[Instructions for the task] Read the material below and count the lines holding the string "Bachoc". Give that count with nothing added.

[Available data]
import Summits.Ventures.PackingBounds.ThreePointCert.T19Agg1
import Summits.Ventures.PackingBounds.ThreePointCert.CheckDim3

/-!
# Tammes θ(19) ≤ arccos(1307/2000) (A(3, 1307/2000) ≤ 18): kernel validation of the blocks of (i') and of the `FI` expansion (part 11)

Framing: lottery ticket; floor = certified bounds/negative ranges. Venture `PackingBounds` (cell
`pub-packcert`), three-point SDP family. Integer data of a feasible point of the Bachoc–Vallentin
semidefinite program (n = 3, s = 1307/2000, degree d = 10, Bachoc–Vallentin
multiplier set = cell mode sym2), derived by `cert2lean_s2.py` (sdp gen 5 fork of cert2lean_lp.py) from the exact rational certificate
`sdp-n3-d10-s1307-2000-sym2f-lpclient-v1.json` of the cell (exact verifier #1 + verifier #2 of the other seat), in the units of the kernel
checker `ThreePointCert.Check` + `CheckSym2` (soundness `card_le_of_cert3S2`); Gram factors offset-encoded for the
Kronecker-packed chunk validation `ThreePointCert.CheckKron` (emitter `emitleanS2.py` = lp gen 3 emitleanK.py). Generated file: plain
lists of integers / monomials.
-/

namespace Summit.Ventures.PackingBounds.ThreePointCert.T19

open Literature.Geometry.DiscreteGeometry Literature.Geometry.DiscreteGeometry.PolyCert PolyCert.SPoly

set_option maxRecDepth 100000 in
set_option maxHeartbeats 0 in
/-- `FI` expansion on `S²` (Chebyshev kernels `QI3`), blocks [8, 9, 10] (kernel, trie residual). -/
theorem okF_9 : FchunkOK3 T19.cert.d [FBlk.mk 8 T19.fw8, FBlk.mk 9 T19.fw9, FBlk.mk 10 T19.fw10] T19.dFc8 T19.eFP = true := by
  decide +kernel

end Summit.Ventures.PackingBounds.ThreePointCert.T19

[Problem solution] 2